William Watters, the first native American Methodist preacher, reappears in the appointments for the year 1801, after having been located about eighteen years. During his location he preached habitually, and often at distances of many miles from his home. He was now fifty years old, mature in health and character, of extreme amiability, good sense, self-possession, and soundness of judgment. During most of our present period he labored at Alexandria, Georgetown, and Washington. "I enjoyed," he writes, "good health and great enlargement of heart for the ingathering of souls to the Lord's kingdom, with considerable life and liberty in all the ordinances of his house, but in none more than in dispensing the words of eternal life.

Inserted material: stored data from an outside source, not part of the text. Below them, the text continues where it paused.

import Literature.Computability.Complexity.OccurrenceObstructionsIPExceptional
import Literature.Computability.Complexity.OccurrenceObstructionsDischarge
import Literature.Computability.Complexity.OccurrenceObstructionsIPHookPositivity
import Literature.Computability.Complexity.OccurrenceObstructionsProofs
import Literature.Computability.AlgebraicComplexity.PermanentVsDeterminantProofs
import HarnessLib

/-!
# Ikenmeyer–Panova 2017: Thm. 1.3 (the Kronecker bound under `dc(per) ≤ size`), Thm. 1.4 for
# permanents of size `≤ 18` unconditionally, and the complete assembly of Thm. 1.4 from
# Prop. 2.8 and Thm. 4.6

Sibling proofs file (D-0014) of `Literature/Computability/Complexity/OccurrenceObstructionsIP.lean`
(the named fact `ikenmeyerPanova2017_thm_1_4`); theorems only, no statement of the tree is changed.
Letters as there: `n` = PERMANENT size, `m` = DETERMINANT size, `d` = outer degree (IP write `m`,
`n`, `d`), everything over `ℂ`, `V = ℂ^{m²}` with the lexicographic matrix variables `MatIdx m`,
`Z = \overline{GL_{m²} · X₀₀^{m-n} per_n}` for IP's padded permanent (`bipPaddedPerFormLex ℂ n m`,
padding variable `X₀₀` a variable OF `per_n`), `Ω_m = \overline{GL_{m²} · det_m}`
(`detFormLex ℂ m`), `q_λ = orbitMultiplicity ℂ (bipPaddedPerFormLex ℂ n m) m (partitionWeightLex m λ)`
(IP's `q^m_λ(d[n])`, the weight pinning the degree), `g(λ, m × d, m × d) = kroneckerCoeff ℂ λ
(rectangle m d) (rectangle m d)`.

1. **IP Thm. 1.3 (held arXiv text: Thm. 3; "see for example [BLMW:11]")**: "If
   `q^m_λ(d[n]) > g(λ, n × d, n × d)`, then `dc(per_m) > n`" — PROVED
   (`ikenmeyerPanova2017_thm_1_3`), in the tree's vocabulary `dc = determinantalComplexity` of
   `perPoly (Fin n) ℂ`: an affine determinantal representation of `per_n` of size `m ≥ n` puts
   `X₀₀^{m-n} per_n` (top-left block) into `End · det_m ⊆ Ω_m` (Mulmuley–Sohoni's homogenisation,
   `X_pow_mul_rename_mem_endOrbit_detPoly`, `endOrbit_subset_orbitClosure_holds`; for IP's padding:
   `bipPaddedPerPoly_mem_orbitClosure_detPoly_of_hasDetRepr`), so `Z ⊆ Ω_m`, restriction
   `ℂ[Ω_m] ↠ ℂ[Z]` gives `q_λ ≤ mult_λ ℂ[Ω_m]` (`orbitMultiplicity_le_of_mem_orbitClosure_holds`) and
   the algebraic Peter–Weyl theorem gives `mult_λ ℂ[Ω_m] ≤ g(λ, m × d, m × d)`
   (`orbitMultiplicity_det_le_kroneckerCoeff_holds`): `ikenmeyerPanova2017_thm_1_3_le`.
2. **IP Thm. 1.4 for small permanents, unconditionally.** By Grenet's bound
   `dc(per_n) ≤ 2ⁿ - 1` (tree theorem `determinantalComplexity_perPoly_le_holds`) and Thm. 1.3,
   every `λ` occurring in `ℂ[Z]` has `g(λ, m × d, m × d) ≥ q_λ ≥ 1` as soon as `2ⁿ - 1 ≤ m`
   (`ikenmeyerPanova2017_thm_1_4_of_two_pow_le`); since `2ⁿ - 1 ≤ 3n⁴ + 1` for `n ≤ 18`, IP's
   hypothesis `3n⁴ < m` alone yields Thm. 1.4 for every permanent size `n ≤ 18`
   (`ikenmeyerPanova2017_thm_1_4_of_le_eighteen`). In particular the window "`n = 2`,
   `48 < m < 243`" left open by the printed proof (which applies Thm. 1.7(b), parameter `≥ 3`, to
   the permanent size; see the docstring of `ikenmeyerPanova2017_thm_1_4`) is closed by printed
   means: Thm. 1.3 + Grenet (`dc(per_2) = 2`).
3. **The complete assembly.** `ikenmeyerPanova2017_thm_1_4_of_prop_2_8_of_thm_4_6_all`:
   `ikenmeyerPanova2017_prop_2_8 → ikenmeyerPanova2017_thm_4_6 → ikenmeyerPanova2017_thm_1_4`
   with NO side condition — `n ≤ 18` by item 2, `n ≥ 3` by the printed route
   (`ikenmeyerPanova2017_thm_1_4_of_prop_2_8_of_thm_4_6` of `OccurrenceObstructionsIPExceptional.lean`,
   where Thm. 1.7(a), the transposition property, Kadish–Landsberg and the BLMW lift are theorems).
   Hence the verbatim fact rests on exactly two named facts of IP's paper: Prop. 2.8 (inequality of
   multiplicities: Manivel's stability + Kadish–Landsberg lifting + Peter–Weyl + finiteness of
   `dc`) and Thm. 4.6 (main Kronecker positivity).
4. **Addenda (after the discharge of Prop. 2.8 upstream).** IP Prop. 2.8 is now the tree
   theorem `ikenmeyerPanova2017_prop_2_8_holds` (`OccurrenceObstructionsIPProofs.lean`: Manivel's
   stability `kroneckerCoeff_rowLift_le`, Kadish–Landsberg lifting, Peter–Weyl, uniform Valiant
   size), so the verbatim fact rests on IP Thm. 4.6 ALONE:
   `ikenmeyerPanova2017_thm_1_4_of_thm_4_6_all : ikenmeyerPanova2017_thm_4_6 →
   ikenmeyerPanova2017_thm_1_4`. Independently, Bürgisser–Ikenmeyer–Panova's "no occurrence
   obstructions" theorem for IP's padding (`bip2019_no_occurrence_obstructions_holds`, BIP J. AMS 32
   (2019) Thm. 1.4, PROVED in `OccurrenceObstructionsDischarge.lean`) and the algebraic Peter–Weyl
   bound give IP Thm. 1.4 unconditionally at BIP's threshold `n ^ 25 ≤ m`
   (`ikenmeyerPanova2017_thm_1_4_of_pow_le`; positivity form of the bound:
   `kroneckerCoeff_pos_of_hasHighestWeight_detOrbitRep`). What remains conditional on Thm. 4.6 is
   exactly the range `19 ≤ n`, `3n⁴ < m < n²⁵` (and there only the degrees `d > m/n`, the
   degrees `d ≤ m/n` being settled by Prop. 2.8 inside the printed proof).

## References

* C. Ikenmeyer, G. Panova, *Rectangular Kronecker coefficients and plethysms in geometric
  complexity theory*, Adv. Math. 319 (2017) 40–66 = arXiv:1512.03798: Thm. 1.3 (held: Thm. 3),
  Thm. 1.4 (held: Thm. 4) and §1.1 ("Proof of Thm. 1.4", held p. 5). [key `IkenmeyerPanova2017`]
* P. Bürgisser, J. M. Landsberg, L. Manivel, J. Weyman, SIAM J. Comput. 40 (2011), §5.2
  (Prop. 5.2.1: the Kronecker bound for `ℂ[GL · det]`). [key `BurgisserEtAl2011`]
* B. Grenet, *An upper bound for the permanent versus determinant problem* (2011), Thm. 1.
  [key `Grenet2011`]
* K. Mulmuley, M. Sohoni, SIAM J. Comput. 31 (2001), §4, Prop. 4.4 (`End · f ⊆ Δ[f]`, padding).
  [key `MulmuleySohoni2001`]
* P. Bürgisser, C. Ikenmeyer, G. Panova, *No occurrence obstructions in geometric complexity
  theory*, J. AMS 32 (2019) 163–193, Thm. 1.4 (for the padding `X₁₁^{n-m} per_m`, §1(a) (1.2)).
  [key `BurgisserIkenmeyerPanovaJAMS2019`]
-/

noncomputable section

It was to me more than the increase of corn, wine, or oil. I often enjoyed through the silent hours of the Sabbath nights, after laboring all the day and part of the night, such a sacred sense of the divine presence and nearness to the throne of grace by the precious blood of the covenant, that all sleep has been banished from my eyes, while I have felt

'That solemn awe that dares not move,

And all the silent heaven of love.' " [8]

He had been gradually gathering members into the societies of his appointments, when the great revival of these times swept over his field. "Many," he says, "were certainly reformed and converted to the Lord, but many made a great noise and ado that knew too little of what they were about, and, from the greatness of the work, the spirit of the times, as well as from several other causes that then existed, which I do not think proper to mention, I never found more difficulty in separating the chaff from the wheat without endangering the real work. There were many in the course of twelve months added unto the Church, numbers of whom continue to adorn their profession, yet the spirit and genius of the revival was not so congenial to my feelings as the less revival with which we had and blessed two years before. But I am sensible, and wish to be more so, that there are diversities of operations, the same God which working all in all, and that it belongeth not unto me to dictate, but to follow the leadings of a kind Providince, and that word of inspiration that gives us infallible instructions in all such matters, so that however things may turn up from the enemy, from sinners, or the injudicious among us, all will end well if we do but with patience and perseverance pursue the work given us to do." These are characteristic remarks.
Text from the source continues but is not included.